■ ABOUT THIS TASK
What is needed is an exact retyping of the records below, from the first line through the line that contains "(vertex expansion by".

BEGIN SUPPLIED DATA

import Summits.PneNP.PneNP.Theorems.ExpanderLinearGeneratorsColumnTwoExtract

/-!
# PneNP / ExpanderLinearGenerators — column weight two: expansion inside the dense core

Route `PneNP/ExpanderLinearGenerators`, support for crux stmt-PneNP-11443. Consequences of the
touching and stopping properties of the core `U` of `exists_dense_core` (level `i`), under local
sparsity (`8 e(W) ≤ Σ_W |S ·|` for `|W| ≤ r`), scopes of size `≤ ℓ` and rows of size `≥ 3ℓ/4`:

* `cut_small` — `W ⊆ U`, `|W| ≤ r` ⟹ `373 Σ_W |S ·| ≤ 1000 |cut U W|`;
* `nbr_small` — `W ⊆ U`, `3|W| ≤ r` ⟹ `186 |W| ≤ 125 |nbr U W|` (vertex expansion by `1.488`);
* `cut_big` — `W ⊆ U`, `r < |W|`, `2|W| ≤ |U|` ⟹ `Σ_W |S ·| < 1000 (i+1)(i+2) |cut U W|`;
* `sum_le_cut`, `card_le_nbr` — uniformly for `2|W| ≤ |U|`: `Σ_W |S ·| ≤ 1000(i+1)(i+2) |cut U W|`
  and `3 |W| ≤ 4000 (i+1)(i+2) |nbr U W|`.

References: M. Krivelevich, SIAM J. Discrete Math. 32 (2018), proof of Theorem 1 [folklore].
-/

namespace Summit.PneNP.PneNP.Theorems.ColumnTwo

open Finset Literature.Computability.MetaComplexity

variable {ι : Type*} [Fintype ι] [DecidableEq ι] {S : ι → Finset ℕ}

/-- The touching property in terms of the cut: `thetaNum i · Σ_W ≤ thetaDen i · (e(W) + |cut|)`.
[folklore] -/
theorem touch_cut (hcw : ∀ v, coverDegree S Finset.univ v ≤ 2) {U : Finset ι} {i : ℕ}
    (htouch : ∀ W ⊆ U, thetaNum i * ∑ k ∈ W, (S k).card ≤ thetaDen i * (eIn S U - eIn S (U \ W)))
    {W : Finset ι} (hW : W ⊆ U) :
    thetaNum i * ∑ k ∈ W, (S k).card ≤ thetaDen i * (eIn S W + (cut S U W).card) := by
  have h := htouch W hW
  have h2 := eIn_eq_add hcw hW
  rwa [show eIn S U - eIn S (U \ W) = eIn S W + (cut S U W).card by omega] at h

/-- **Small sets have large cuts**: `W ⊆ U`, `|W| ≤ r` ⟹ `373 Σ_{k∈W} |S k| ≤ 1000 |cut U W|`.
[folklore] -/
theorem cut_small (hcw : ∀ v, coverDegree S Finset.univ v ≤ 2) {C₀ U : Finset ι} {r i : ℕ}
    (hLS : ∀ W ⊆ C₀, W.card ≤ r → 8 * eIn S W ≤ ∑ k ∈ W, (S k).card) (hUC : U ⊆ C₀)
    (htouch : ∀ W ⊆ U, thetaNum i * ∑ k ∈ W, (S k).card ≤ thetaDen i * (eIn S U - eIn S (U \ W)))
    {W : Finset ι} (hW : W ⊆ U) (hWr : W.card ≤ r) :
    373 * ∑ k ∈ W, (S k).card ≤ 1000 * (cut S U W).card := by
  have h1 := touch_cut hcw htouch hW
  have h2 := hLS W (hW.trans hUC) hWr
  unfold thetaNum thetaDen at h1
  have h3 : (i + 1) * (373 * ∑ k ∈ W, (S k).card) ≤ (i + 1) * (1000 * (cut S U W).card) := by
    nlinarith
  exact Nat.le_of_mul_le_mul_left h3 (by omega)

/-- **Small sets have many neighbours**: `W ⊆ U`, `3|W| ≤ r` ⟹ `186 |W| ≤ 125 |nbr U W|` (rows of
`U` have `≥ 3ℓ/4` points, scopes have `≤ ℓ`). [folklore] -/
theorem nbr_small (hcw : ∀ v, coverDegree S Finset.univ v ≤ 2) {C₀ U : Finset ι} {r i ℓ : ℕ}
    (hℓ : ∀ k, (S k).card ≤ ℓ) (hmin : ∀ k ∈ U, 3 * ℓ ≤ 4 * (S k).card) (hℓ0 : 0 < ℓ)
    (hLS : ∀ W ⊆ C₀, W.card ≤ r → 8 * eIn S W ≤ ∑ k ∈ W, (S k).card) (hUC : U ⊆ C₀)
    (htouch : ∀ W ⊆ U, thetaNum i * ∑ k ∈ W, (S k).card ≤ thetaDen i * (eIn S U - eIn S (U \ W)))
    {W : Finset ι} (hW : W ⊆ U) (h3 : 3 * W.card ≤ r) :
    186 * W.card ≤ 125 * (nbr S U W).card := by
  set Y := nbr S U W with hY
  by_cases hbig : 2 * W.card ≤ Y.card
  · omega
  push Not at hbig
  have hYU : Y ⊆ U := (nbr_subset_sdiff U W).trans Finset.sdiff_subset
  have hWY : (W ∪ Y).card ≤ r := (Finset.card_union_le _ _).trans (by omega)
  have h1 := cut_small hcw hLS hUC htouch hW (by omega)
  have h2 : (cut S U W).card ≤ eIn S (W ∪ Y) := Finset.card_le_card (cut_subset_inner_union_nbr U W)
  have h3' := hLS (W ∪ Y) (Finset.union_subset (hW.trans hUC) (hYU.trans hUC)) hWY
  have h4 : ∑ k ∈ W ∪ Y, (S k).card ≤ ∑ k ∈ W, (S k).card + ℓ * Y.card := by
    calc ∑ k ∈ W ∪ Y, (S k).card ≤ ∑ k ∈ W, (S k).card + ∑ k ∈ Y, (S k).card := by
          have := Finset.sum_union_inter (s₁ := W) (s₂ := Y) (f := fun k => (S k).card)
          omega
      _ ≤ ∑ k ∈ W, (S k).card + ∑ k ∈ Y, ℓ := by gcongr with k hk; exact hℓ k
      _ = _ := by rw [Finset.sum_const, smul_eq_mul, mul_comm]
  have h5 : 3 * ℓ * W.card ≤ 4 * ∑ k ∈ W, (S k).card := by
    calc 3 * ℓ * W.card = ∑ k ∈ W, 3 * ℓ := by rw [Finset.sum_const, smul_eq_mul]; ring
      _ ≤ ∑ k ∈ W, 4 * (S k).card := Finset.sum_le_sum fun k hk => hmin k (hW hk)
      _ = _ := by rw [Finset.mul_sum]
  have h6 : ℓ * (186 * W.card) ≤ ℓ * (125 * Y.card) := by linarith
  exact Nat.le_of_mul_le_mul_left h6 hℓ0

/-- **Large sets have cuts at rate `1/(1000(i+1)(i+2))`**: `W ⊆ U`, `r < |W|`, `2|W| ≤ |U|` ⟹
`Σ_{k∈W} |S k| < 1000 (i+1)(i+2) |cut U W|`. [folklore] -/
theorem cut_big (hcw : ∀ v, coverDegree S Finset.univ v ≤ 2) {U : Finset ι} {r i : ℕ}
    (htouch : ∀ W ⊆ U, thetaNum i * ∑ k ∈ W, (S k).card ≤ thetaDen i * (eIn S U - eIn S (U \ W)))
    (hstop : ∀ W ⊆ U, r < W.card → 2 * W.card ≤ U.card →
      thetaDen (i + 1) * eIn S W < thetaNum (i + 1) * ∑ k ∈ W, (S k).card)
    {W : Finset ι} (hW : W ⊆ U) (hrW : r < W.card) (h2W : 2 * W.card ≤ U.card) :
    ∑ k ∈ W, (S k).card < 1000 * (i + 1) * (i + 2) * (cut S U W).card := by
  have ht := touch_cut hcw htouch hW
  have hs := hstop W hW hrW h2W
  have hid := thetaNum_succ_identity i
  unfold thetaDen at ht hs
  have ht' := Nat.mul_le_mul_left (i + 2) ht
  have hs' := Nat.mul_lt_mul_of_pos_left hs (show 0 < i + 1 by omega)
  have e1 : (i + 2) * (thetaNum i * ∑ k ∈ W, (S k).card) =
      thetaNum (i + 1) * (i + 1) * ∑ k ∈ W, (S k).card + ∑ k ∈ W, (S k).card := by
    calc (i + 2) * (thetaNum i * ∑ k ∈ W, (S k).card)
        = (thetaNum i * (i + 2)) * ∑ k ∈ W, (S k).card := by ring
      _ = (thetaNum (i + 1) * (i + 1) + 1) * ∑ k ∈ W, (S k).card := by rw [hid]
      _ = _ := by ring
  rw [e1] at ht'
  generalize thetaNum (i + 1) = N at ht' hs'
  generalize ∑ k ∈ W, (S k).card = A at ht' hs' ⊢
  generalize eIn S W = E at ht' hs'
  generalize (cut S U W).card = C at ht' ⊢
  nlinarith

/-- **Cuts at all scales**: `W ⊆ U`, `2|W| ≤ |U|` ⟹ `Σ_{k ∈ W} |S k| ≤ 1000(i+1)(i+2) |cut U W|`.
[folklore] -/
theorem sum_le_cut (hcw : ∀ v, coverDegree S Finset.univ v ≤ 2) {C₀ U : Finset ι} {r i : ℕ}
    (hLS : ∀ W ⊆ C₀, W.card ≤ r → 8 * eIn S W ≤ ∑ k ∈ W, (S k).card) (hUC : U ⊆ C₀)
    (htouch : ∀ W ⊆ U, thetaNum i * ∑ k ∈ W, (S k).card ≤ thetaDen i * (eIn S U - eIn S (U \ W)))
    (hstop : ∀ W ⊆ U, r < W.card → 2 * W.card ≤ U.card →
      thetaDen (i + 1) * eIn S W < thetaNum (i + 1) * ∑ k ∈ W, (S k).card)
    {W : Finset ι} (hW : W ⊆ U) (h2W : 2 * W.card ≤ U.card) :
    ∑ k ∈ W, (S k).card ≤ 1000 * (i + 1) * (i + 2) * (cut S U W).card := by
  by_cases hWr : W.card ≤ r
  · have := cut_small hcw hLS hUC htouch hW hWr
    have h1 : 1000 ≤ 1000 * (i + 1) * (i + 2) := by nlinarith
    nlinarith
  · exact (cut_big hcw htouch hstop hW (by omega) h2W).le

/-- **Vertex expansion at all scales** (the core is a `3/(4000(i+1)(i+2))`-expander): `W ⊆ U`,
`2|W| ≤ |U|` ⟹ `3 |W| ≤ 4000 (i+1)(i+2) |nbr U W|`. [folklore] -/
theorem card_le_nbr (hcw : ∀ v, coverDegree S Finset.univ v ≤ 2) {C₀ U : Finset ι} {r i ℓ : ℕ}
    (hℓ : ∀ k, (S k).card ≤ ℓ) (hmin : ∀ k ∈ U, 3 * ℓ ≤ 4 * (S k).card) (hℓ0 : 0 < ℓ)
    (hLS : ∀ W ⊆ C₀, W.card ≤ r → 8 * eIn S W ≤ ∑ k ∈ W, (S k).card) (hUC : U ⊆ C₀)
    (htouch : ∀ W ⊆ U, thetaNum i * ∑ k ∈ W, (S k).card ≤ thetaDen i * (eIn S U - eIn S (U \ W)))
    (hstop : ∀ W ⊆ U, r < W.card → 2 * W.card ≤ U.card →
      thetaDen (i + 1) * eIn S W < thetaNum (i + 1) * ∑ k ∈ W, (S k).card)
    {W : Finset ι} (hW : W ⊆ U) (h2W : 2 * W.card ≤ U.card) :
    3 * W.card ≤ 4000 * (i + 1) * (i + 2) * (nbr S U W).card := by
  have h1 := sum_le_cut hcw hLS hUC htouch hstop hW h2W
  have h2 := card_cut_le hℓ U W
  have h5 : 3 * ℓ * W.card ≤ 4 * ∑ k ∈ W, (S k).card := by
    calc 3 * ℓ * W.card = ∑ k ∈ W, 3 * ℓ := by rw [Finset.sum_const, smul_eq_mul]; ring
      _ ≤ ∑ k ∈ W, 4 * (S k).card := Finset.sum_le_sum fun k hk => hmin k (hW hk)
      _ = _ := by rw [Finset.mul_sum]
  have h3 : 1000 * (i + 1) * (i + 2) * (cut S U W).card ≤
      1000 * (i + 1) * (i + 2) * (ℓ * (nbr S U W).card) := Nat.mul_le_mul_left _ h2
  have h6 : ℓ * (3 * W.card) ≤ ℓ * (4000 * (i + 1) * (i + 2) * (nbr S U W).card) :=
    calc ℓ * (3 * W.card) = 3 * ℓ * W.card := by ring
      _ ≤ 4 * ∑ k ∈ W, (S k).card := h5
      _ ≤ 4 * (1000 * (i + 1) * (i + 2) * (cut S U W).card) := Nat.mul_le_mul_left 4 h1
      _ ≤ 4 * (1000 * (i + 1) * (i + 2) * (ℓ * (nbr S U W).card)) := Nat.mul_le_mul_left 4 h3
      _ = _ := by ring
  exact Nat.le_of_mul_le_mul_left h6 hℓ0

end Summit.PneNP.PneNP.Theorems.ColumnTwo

END SUPPLIED DATA

■ TASK SOLUTION
import Summits.PneNP.PneNP.Theorems.ExpanderLinearGeneratorsColumnTwoExtract

/-!
# PneNP / ExpanderLinearGenerators — column weight two: expansion inside the dense core

Route `PneNP/ExpanderLinearGenerators`, support for crux stmt-PneNP-11443. Consequences of the
touching and stopping properties of the core `U` of `exists_dense_core` (level `i`), under local
sparsity (`8 e(W) ≤ Σ_W |S ·|` for `|W| ≤ r`), scopes of size `≤ ℓ` and rows of size `≥ 3ℓ/4`:

* `cut_small` — `W ⊆ U`, `|W| ≤ r` ⟹ `373 Σ_W |S ·| ≤ 1000 |cut U W|`;
* `nbr_small` — `W ⊆ U`, `3|W| ≤ r` ⟹ `186 |W| ≤ 125 |nbr U W|` (vertex expansion by `1.488`);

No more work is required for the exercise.